# [Data provided]
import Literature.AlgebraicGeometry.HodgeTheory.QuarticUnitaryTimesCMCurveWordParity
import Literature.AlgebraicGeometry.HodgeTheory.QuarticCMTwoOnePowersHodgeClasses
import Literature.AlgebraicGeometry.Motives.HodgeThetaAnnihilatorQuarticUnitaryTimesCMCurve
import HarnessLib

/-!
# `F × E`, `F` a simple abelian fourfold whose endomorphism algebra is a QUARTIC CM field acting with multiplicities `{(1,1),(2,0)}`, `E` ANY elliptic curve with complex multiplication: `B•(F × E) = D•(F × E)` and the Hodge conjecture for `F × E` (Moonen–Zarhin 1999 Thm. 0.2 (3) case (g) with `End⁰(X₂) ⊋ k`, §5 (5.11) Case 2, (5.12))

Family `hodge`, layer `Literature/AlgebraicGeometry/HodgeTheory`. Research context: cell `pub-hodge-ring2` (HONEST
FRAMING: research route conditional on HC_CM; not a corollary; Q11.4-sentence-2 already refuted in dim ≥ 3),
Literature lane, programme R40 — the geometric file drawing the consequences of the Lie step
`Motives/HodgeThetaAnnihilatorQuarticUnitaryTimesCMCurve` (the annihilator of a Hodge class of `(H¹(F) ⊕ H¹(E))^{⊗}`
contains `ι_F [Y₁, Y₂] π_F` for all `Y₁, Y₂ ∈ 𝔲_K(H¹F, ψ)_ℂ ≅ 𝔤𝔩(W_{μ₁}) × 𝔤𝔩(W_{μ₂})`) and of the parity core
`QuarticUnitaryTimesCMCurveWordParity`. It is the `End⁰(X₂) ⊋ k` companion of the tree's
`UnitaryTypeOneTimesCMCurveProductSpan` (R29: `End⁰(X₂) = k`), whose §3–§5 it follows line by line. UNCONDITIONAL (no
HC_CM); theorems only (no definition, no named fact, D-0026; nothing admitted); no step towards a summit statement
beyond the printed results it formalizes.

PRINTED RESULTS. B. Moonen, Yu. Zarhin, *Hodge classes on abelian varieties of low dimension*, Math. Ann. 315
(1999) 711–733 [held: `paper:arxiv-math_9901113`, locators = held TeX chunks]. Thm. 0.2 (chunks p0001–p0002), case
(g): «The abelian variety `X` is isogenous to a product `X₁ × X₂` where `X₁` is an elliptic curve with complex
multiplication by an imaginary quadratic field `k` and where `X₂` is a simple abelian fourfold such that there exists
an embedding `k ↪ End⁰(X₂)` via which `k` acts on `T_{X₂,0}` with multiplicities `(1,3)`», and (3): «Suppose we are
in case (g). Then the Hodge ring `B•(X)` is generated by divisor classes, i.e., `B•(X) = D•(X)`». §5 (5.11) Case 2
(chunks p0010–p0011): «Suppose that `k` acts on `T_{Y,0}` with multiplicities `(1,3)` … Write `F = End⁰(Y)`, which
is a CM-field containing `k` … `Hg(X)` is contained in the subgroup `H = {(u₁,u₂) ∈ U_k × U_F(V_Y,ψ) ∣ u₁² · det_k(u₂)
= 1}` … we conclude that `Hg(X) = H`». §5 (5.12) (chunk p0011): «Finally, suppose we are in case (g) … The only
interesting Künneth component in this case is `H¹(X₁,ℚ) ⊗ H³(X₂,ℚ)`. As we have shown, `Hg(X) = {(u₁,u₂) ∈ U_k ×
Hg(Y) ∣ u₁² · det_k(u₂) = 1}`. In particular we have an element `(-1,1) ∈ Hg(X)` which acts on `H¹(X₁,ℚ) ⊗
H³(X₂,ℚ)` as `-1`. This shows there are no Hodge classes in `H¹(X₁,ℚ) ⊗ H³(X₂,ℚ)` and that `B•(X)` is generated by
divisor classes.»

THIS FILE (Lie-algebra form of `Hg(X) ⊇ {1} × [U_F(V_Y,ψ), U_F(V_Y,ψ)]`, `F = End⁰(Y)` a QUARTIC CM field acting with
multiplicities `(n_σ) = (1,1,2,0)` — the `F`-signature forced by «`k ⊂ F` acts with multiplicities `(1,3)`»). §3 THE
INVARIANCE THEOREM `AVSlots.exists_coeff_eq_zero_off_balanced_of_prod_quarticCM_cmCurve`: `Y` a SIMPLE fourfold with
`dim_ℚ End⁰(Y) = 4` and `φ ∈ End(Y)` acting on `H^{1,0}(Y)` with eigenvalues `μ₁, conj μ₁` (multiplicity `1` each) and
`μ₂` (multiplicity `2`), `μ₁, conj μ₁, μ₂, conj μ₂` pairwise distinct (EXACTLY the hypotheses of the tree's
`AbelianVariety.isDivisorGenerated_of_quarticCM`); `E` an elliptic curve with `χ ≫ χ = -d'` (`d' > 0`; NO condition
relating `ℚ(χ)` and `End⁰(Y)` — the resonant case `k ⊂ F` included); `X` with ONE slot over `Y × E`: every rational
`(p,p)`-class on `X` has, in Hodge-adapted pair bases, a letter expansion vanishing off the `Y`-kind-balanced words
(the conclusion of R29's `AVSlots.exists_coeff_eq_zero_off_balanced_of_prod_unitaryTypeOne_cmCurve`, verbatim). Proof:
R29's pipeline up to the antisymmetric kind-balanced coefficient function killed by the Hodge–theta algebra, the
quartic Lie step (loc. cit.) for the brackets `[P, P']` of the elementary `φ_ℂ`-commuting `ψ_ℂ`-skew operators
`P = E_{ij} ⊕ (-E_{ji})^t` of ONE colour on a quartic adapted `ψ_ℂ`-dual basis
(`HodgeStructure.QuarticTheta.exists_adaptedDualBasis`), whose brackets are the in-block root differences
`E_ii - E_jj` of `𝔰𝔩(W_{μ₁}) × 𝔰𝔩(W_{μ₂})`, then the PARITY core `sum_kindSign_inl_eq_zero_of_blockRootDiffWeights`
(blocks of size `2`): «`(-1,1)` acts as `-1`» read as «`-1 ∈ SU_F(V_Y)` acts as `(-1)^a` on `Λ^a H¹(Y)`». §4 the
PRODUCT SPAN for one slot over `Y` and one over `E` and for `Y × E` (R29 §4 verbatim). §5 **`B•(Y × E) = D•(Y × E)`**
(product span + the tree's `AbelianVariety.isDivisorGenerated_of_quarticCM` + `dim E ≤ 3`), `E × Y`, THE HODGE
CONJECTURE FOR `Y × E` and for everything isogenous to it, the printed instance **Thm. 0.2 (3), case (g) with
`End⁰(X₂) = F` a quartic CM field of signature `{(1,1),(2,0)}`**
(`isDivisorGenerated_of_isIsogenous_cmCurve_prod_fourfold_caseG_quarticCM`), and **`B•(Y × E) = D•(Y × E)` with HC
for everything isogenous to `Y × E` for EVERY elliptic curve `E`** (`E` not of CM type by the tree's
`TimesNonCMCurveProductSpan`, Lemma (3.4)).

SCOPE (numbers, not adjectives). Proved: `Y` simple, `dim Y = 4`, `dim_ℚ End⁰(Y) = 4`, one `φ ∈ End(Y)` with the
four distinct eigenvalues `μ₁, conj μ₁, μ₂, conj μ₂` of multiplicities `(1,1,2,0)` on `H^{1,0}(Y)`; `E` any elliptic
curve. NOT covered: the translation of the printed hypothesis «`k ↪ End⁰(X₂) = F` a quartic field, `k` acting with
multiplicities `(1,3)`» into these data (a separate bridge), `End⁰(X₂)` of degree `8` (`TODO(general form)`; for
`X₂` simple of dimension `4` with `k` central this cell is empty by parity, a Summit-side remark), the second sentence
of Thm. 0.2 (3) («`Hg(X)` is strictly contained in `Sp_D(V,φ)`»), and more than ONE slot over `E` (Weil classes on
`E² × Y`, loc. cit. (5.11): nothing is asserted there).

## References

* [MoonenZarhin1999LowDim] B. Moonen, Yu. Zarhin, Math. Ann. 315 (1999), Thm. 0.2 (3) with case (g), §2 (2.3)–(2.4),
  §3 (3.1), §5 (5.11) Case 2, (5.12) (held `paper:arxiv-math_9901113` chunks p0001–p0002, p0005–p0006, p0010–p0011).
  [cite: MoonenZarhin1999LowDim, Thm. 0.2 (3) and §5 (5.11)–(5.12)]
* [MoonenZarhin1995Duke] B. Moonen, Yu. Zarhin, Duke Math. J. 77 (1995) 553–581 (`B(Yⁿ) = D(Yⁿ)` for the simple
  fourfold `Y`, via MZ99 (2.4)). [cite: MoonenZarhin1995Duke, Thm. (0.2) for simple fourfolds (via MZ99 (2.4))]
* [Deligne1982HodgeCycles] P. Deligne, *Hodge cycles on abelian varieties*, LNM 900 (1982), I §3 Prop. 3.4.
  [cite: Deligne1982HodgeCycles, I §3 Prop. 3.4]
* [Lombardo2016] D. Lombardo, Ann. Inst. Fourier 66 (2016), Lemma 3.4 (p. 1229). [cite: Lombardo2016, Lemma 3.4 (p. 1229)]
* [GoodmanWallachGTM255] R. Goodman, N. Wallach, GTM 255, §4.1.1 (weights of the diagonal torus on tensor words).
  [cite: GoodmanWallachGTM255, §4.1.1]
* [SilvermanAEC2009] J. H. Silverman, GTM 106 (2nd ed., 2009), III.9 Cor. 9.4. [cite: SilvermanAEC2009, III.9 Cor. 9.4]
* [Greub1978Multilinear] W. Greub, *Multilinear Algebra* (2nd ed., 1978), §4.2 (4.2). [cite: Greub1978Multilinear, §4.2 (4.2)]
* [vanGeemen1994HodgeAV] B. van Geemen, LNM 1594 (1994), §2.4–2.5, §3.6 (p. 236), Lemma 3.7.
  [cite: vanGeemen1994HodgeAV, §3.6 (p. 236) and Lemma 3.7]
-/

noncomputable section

==

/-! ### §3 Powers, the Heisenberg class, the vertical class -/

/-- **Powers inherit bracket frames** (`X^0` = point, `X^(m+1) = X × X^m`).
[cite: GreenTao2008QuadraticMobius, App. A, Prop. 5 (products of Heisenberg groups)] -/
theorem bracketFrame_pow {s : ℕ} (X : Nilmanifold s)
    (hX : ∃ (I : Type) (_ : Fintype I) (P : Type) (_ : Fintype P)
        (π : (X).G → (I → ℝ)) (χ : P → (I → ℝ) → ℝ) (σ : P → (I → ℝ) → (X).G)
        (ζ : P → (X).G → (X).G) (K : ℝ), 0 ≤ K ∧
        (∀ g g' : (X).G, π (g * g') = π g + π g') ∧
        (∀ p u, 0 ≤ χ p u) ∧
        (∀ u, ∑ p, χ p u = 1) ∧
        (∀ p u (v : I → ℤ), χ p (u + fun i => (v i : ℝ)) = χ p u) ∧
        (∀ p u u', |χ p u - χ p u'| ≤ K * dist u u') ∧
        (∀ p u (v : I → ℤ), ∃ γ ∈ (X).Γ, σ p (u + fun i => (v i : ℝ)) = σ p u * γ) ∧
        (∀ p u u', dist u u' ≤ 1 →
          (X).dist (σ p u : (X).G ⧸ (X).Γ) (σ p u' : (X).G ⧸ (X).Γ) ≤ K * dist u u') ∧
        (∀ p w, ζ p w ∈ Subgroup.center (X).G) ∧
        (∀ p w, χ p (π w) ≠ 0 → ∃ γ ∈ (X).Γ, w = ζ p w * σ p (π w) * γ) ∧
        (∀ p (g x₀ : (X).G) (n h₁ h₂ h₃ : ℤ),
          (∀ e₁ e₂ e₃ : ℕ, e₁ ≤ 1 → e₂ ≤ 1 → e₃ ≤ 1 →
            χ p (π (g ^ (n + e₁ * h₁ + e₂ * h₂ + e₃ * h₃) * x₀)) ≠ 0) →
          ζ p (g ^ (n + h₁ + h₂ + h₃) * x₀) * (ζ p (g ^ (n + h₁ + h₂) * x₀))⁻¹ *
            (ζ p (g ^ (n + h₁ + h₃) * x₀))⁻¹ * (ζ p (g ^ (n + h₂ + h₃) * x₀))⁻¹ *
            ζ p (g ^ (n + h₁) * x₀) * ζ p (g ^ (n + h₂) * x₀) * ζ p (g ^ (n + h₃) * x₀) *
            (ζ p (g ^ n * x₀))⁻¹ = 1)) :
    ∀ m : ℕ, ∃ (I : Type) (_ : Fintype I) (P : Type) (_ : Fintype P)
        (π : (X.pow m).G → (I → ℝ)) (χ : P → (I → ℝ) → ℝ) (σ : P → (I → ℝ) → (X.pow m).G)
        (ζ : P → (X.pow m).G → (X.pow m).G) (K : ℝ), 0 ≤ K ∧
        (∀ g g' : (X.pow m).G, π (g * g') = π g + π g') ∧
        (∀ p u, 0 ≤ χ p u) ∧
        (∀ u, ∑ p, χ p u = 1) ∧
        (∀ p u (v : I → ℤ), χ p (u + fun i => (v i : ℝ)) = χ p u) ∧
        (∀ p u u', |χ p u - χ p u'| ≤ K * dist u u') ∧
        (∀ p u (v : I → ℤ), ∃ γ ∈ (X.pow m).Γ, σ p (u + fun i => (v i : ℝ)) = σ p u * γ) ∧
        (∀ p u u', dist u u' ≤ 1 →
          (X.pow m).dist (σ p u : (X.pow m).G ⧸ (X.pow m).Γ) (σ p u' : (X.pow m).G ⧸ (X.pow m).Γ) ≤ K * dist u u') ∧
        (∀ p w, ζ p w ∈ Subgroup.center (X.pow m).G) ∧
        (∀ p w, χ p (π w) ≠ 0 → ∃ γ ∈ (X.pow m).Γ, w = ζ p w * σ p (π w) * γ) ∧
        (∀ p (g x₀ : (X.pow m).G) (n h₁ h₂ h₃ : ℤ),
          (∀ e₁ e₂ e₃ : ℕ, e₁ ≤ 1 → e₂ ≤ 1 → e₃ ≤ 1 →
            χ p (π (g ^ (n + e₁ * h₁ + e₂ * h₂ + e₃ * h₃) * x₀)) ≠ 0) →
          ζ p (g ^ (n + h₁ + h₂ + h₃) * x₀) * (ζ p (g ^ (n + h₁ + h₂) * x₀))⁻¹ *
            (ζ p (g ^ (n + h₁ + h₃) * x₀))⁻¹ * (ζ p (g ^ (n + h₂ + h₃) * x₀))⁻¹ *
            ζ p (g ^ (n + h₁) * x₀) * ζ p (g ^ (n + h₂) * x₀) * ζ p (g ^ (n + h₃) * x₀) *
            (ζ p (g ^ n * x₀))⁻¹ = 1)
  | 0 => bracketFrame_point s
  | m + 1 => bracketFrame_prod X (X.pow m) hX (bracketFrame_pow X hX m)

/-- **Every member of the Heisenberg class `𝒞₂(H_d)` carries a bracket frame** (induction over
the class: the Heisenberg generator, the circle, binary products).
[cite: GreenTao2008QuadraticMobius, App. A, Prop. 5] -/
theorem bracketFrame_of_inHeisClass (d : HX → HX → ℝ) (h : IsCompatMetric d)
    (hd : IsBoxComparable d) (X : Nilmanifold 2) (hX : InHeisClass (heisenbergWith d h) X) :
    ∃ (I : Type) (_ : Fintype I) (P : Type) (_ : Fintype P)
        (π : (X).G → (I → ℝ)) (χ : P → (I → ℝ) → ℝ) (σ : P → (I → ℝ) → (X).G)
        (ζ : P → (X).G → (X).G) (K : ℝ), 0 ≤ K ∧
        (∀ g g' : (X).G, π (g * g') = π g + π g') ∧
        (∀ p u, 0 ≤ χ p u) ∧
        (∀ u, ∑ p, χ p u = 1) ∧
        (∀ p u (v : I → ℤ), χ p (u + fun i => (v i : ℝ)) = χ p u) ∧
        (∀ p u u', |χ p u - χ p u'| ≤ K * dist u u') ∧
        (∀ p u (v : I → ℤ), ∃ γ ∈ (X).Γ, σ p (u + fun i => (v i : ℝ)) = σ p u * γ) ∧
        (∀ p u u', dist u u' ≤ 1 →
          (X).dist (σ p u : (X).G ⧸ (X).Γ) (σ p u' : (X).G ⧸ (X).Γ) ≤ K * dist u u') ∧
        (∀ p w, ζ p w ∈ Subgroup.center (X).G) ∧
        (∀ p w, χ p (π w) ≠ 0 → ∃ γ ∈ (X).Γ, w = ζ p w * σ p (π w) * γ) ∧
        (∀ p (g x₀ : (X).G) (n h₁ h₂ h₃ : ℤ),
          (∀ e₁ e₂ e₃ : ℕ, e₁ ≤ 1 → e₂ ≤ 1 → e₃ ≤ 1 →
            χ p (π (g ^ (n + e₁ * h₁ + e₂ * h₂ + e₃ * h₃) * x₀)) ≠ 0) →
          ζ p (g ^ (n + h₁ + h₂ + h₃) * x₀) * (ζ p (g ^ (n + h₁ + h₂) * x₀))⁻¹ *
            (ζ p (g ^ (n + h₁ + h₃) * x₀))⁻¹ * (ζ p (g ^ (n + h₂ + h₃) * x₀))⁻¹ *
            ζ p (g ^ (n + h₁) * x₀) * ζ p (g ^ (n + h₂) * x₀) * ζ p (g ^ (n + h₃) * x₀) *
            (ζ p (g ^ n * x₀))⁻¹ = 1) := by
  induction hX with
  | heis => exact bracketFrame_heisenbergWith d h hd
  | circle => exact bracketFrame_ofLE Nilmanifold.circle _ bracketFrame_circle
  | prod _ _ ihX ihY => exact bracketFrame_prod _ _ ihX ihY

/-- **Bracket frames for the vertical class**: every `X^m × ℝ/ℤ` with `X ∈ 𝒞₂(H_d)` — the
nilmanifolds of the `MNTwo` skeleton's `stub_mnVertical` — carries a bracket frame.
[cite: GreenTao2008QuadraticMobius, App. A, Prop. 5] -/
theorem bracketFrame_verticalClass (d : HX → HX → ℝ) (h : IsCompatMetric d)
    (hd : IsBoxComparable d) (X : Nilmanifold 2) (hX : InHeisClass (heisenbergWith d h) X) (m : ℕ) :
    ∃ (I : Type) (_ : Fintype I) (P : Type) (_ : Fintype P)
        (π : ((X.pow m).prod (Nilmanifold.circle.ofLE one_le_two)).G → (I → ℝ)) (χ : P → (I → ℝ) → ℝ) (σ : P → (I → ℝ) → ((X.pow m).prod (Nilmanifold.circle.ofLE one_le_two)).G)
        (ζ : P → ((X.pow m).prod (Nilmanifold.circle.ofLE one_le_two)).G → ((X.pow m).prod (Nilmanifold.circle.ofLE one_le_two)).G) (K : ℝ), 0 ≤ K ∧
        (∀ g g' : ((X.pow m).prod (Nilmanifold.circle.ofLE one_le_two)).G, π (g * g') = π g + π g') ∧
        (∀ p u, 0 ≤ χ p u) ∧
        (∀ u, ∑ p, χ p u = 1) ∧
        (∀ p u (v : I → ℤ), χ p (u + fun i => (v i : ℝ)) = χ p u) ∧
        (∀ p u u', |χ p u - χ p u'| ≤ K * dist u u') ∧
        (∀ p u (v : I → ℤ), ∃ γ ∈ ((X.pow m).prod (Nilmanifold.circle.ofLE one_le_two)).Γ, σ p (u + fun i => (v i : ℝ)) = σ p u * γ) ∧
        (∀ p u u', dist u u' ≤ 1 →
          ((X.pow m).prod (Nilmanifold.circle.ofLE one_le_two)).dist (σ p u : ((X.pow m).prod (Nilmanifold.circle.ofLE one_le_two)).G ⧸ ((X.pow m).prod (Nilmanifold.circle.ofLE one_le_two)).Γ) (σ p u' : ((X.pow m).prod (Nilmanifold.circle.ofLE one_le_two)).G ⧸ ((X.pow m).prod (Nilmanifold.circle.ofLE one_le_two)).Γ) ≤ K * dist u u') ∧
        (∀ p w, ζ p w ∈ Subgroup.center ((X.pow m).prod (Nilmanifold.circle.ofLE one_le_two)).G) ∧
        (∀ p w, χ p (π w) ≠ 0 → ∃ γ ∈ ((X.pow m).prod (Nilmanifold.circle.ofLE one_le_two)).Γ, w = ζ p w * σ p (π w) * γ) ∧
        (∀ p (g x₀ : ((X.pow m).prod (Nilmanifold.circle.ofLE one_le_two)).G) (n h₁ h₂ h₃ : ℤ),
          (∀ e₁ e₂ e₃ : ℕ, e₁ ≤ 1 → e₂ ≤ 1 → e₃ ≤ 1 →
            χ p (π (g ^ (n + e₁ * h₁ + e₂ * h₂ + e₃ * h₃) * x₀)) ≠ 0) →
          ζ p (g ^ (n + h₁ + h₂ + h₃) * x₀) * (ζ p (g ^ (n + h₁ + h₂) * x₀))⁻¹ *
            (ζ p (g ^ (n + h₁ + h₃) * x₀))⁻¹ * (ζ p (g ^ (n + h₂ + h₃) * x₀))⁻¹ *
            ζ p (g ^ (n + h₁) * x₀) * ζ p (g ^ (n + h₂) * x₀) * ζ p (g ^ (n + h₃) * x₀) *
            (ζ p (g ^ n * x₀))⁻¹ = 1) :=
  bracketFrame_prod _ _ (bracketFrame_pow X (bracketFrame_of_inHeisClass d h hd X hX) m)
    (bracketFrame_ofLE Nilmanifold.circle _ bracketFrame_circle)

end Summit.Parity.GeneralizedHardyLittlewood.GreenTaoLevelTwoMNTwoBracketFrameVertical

# [Exercise instructions]
From the data above, output only the lines between the line containing "CM field of" and the line containing "## References", inclusive, exactly as written.

# [Written solution]
`End⁰(X₂) = F` a quartic CM field of signature `{(1,1),(2,0)}`**
(`isDivisorGenerated_of_isIsogenous_cmCurve_prod_fourfold_caseG_quarticCM`), and **`B•(Y × E) = D•(Y × E)` with HC
for everything isogenous to `Y × E` for EVERY elliptic curve `E`** (`E` not of CM type by the tree's
`TimesNonCMCurveProductSpan`, Lemma (3.4)).

SCOPE (numbers, not adjectives). Proved: `Y` simple, `dim Y = 4`, `dim_ℚ End⁰(Y) = 4`, one `φ ∈ End(Y)` with the
four distinct eigenvalues `μ₁, conj μ₁, μ₂, conj μ₂` of multiplicities `(1,1,2,0)` on `H^{1,0}(Y)`; `E` any elliptic
curve. NOT covered: the translation of the printed hypothesis «`k ↪ End⁰(X₂) = F` a quartic field, `k` acting with
multiplicities `(1,3)`» into these data (a separate bridge), `End⁰(X₂)` of degree `8` (`TODO(general form)`; for
`X₂` simple of dimension `4` with `k` central this cell is empty by parity, a Summit-side remark), the second sentence
of Thm. 0.2 (3) («`Hg(X)` is strictly contained in `Sp_D(V,φ)`»), and more than ONE slot over `E` (Weil classes on
`E² × Y`, loc. cit. (5.11): nothing is asserted there).

## References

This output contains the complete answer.